Investigating the Influence of Absorber Plate Geometry on Solar Chimney Performance

Abstract

Population growth, increase in energy demand, and environmental problems of fossil fuels have led to the use of renewable energies. One of the applications of solar energy is the solar chimney thermal power plant. Building a solar chimney is not cost-effective due to its low thermal efficiency, so studies have been conducted to increase its efficiency. Among the studies conducted, few have studied the influence of absorber geometry on system performance. In this research, the solar chimney was designed in small dimensions and effect of changing the geometry of the absorbent surface was investigated. The numerical model has been validated with experimental data of Manzanares pilot plant. The geometry was numerically simulated in Ansys Fluent software. Realizable k-ε model for turbulence and DO irradiation model for radiation has been used. The solar radiation 1000 Wm2 is selected. The coupled arithmetic was used as the pressure–velocity coupling scheme. Besides, the discretization method for the pressure term was PRESTO! Algorithm while other terms were second-order.
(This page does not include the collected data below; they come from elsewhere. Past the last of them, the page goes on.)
import Summits.ResolutionOfSingularities.ResolutionOfSingularities.Theses.RadicialJung
import Summits.ResolutionOfSingularities.ResolutionOfSingularities.Theorems.DescentDescentPerfectToAllOfCleanModelsDimGEFour
import Literature.AlgebraicGeometry.Resolution.Principalization
import Literature.AlgebraicGeometry.Resolution.BadCurveInduction
import Literature.AlgebraicGeometry.Resolution.ZariskiPatchingAllDimensions
import HarnessLib

/-!
# STUB PLAN (typed candidate) for the research residue T4 of `stub_cleanPatching3` — `CleanPrincipalization₃`

res-B-lens-5 g2 (planner; lens 5 «transfer from the solved sibling»), 2026-08-28.  Companion of
`Cruxes/DescentPerfectToAll/STUBPLAN-cleanPatching3-piltant-lens5.md` §4 (TREE ROUTE).  bears_on: LADDER-RESOLUTION:B (dim-3 slice, off
rung B's price) · [OURS · CANDIDATE] counted 0; nothing here proves resolution in char p; STATEMENTS ONLY (no theorem is claimed), for
the 15917 lead (res-B-lead-1 g1) to adopt, rename or discard.

The sibling's globalization theorem (Piltant 2013, RACSAM 107, Thm. 2.4 / Prop. 5.1 / Cor. 5.7) is PROVED in the tree for `P = P_reg`
modulo the named fact `CossartPiltant2019Principalization` (`Principalization.lean`; consumers `ProjModel.exists_step`,
`ProjModel.exists_regLe_pair_over`, `ProjModel.twoModelPatching_of_principalization`, `CossartPiltant2019Patching.of_principalization`,
`CossartPiltant2019Patching.of_twoModelPatching'`, `hasResolution_of_twoModelPatching_of_uniformizable`).  For `P = P_clean(g₀)`
(«regular ∧ the `K^p`-line of `g₀` loosely clean at the stalk») the one input of that proof with NO printed or tree analogue is
Piltant's Axiom 4 (principalization over `Reg_P` KEEPING `P`), i.e. Cossart–Piltant 2019 Prop. 4.4 run on an everywhere-clean regular
excellent threefold so that the line stays loosely clean at every point upstairs.  `CleanPrincipalization₃` below types exactly that, in
the vocabulary of `CossartPiltant2019Principalization` (`IsRegularCentreBlowupSeq`, `IsLocallyPrincipal`) and of the slot's hard stub
`CleanModelsDimGEFour` / the lead's `LogCleanPrincipalization₃` (stalk-level three-form disjunction, `RatFn.functionFieldMap`).
HOW one would prove it (not typed): choose the centres of Prop. 4.4's procedure with normal crossings to the total clean divisor
`B` = {prime divisors along which the line has a representative of order prime to `p`} (a well-defined reduced SNC divisor on the clean
locus) — then cleanness is preserved above every centre by the closed-point computation of res-B-lens-1 g2 ADDENDUM A §3.1 (pole-free
derivation + `K^p`-twist, `nonTrivRep_twist` p660208) run along SNC-permissible centres (T2 of the STUBPLAN).  Size L–XL.
[cite: Piltant2013, Axiom 4 and Prop. 4.2] [cite: CossartPiltant2019, Prop. 4.4]
-/

noncomputable section

set_option linter.dupNamespace false

open CategoryTheory AlgebraicGeometry
open Literature.AlgebraicGeometry.Resolution Literature.AlgebraicGeometry.Motives

namespace Summit.ResolutionOfSingularities.ResolutionOfSingularities.Cruxes.DescentPerfectToAll.ViaCpFrame.StubPlan

/-- The three LOOSELY CLEAN FORMS of a rational function `G ∈ K(X)` at the stalk of `x ∈ X` (verbatim the disjunction inside the slot's
hard stub `CleanModelsDimGEFour` / the lead's `LogCleanPrincipalization₃`): (1) `G` = a monomial with exponents prime to `p` in part of a
regular system of parameters (`0 < m ≤ d = dim 𝒪_{X,x}`); (2) `G` = a unit `u₀` with `u₀ − c^p ∉ 𝔪` for every `c`; (3) `G` = a unit `u₀`
with `u₀ − c^p ∈ 𝔪 ∖ 𝔪²` for some `c` (form (3) is form (1) with `m = 1`, `a = 1` for the representative `G − c^p`; kept for
byte-compatibility with the slot). [cite: CossartPiltant2019, Def. 2.4 (E ⊆ div(u₁⋯u_e)) and Prop. 2.22] -/
def LooseForms (X : Scheme.{0}) [IsIntegral X] (p : ℕ) (x : X) (G : X.functionField) : Prop :=
  (∃ (d m : ℕ) (hmd : m ≤ d) (t : Fin d → X.presheaf.stalk x) (a : Fin m → ℕ),
      Ideal.span (Set.range t) = IsLocalRing.maximalIdeal (X.presheaf.stalk x) ∧
      ringKrullDim (X.presheaf.stalk x) = (d : WithBot ℕ∞) ∧ 0 < m ∧ (∀ i, ¬ p ∣ a i) ∧
      G = ∏ i : Fin m, (algebraMap (X.presheaf.stalk x) X.functionField (t (Fin.castLE hmd i))) ^ (a i)) ∨
  (∃ u₀ : X.presheaf.stalk x, IsUnit u₀ ∧ G = algebraMap (X.presheaf.stalk x) X.functionField u₀ ∧
      ((∀ c : X.presheaf.stalk x, u₀ - c ^ p ∉ IsLocalRing.maximalIdeal (X.presheaf.stalk x)) ∨
       (∃ c : X.presheaf.stalk x, u₀ - c ^ p ∈ IsLocalRing.maximalIdeal (X.presheaf.stalk x) ∧
          u₀ - c ^ p ∉ IsLocalRing.maximalIdeal (X.presheaf.stalk x) ^ 2)))

/-- The `K(S)^p`-line of the degree-`p` radicial extension `K(S) → L` (the non-trivial representatives are the `g ∈ K(S)` with a
`p`-th root in `L ∖ K(S)`) is LOOSELY CLEAN AT `s ∈ S`: some non-trivial representative has a loose form at the stalk of `s`.
[cite: CossartPiltant2019, Prop. 2.22] -/
def LineCleanAt (S : Scheme.{0}) [IsIntegral S] (L : Type) [Field L] [Algebra S.functionField L] (p : ℕ) (s : S) : Prop :=
  ∃ (y : L) (g : S.functionField), y ∉ Set.range (algebraMap S.functionField L) ∧
    algebraMap S.functionField L g = y ^ p ∧ LooseForms S p s g

/-- … and loosely clean at `x ∈ X` ALONG a dominant `π : X → S` (the representative `g ∈ K(S)` is read in `K(X)` through `π^♯`),
the shape used pointwise on `V` by `CleanModelsDimGEFour`. [cite: CossartPiltant2019, Prop. 2.22] -/
def LineCleanAlong (S : Scheme.{0}) [IsIntegral S] (L : Type) [Field L] [Algebra S.functionField L] (p : ℕ)
    (X : Scheme.{0}) [IsIntegral X] (π : X ⟶ S) [IsDominant π] (x : X) : Prop :=
  ∃ (y : L) (g : S.functionField), y ∉ Set.range (algebraMap S.functionField L) ∧
    algebraMap S.functionField L g = y ^ p ∧ LooseForms X p x (RatFn.functionFieldMap π g)

/-- **T4 `CleanPrincipalization₃` — Piltant's Axiom 4 for `P = P_clean`, alias Cossart–Piltant 2019 Prop. 4.4 KEEPING CLEANNESS**
(the research residue of `stub_cleanPatching3`; OPEN, no print): on a regular, Noetherian, integral, excellent scheme `S` of dimension
three whose function field has characteristic `p`, for a degree-`p` purely inseparable `K(S) → L` whose `K(S)^p`-line is loosely clean at
EVERY point of `S`, every nonzero ideal sheaf `J` is principalized by a finite composition `σ : S' → S` of blowing ups along regular
integral centres lying in the non-locally-principal loci of the transforms of `J` (the conclusion of `CossartPiltant2019Principalization`,
verbatim) such that, IN ADDITION, the line is loosely clean at every point of `S'` along `σ`.  Dropping the last clause gives an instance of
`CossartPiltant2019Principalization`; the clause is what Zariski's bad-curve induction (`ProjModel.exists_step`,
`ProjModel.exists_regLe_pair_over` with `RegLe ↦ CleanRegLe`) consumes. [cite: Piltant2013, Axiom 4 (i)(ii)(iii) and Prop. 4.2]
[cite: CossartPiltant2019, Prop. 4.4 (arXiv v1: Prop. 4.3)] -/
def CleanPrincipalization₃ : Prop :=
  ∀ p : ℕ, p.Prime → ∀ (S : Scheme.{0}) [IsIntegral S] [IsNoetherian S] (L : Type) [Field L] [Algebra S.functionField L],
    CharP S.functionField p → IsPurelyInseparable S.functionField L → Module.finrank S.functionField L = p →
    Scheme.IsRegular S → Scheme.IsExcellent S → topologicalKrullDim S = 3 →
    (∀ s : S, LineCleanAt S L p s) →
    ∀ J : S.IdealSheafData, J ≠ ⊥ →
      ∃ (S' : Scheme.{0}) (σ : S' ⟶ S) (_ : IsIntegral S') (_ : IsDominant σ),
        IsRegularCentreBlowupSeq σ J ∧ IsLocallyPrincipal (J.comap σ) ∧ ∀ s' : S', LineCleanAlong S L p S' σ s'

/-- **T2 `CleanPointBlowup` — Piltant's Axiom 2 (ii) at CLOSED points for `P = P_clean`, every dimension** (res-B-lens-1 g2 ADDENDUM A
§3.1: «cleanness survives closed-point blow-ups in every dimension», proof sketch by a pole-free derivation and a `K^p`-twist; size M):
blowing up a regular, Noetherian, integral, excellent scheme `S` (any dimension, characteristic `p` function field) at a closed point at
which the line is loosely clean yields `S'` on which the line is loosely clean at every point above that point.  Typed with the blow-up
as `IsBlowup τ (vanishingIdeal {s})` exactly as in `IsRegularCentreBlowupSeq.cons`. [cite: Piltant2013, Axiom 2 (ii)]
[cite: CossartPiltant2019, Prop. 2.22] -/
def CleanPointBlowup : Prop :=
  ∀ p : ℕ, p.Prime → ∀ (S : Scheme.{0}) [IsIntegral S] [IsNoetherian S] (L : Type) [Field L] [Algebra S.functionField L],
    CharP S.functionField p → IsPurelyInseparable S.functionField L → Module.finrank S.functionField L = p →
    Scheme.IsRegular S → Scheme.IsExcellent S →
    ∀ (s : S) (hs : IsClosed ({s} : Set S)), LineCleanAt S L p s →
    ∀ (S' : Scheme.{0}) (τ : S' ⟶ S) [IsIntegral S'] [IsDominant τ],
      IsBlowup τ (Scheme.IdealSheafData.vanishingIdeal ⟨{s}, hs⟩) →
      ∀ s' : S', τ.base s' = s → LineCleanAlong S L p S' τ s'

end Summit.ResolutionOfSingularities.ResolutionOfSingularities.Cruxes.DescentPerfectToAll.ViaCpFrame.StubPlan

end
The criterion of convergence in solving all equations is 10−6. The results showed that the maximum velocity for height 0.1 and 0.2 m has increased by 6.945% and 8.048%, respectively, compared to the smooth absorber surface. By increasing the height in the center of the solar chimney, the maximum power is obtained at a height of 0.2 m with a value of 2.338 w. Therefore, changing the geometry of the absorber affects the performance of the chimney and can strengthen it.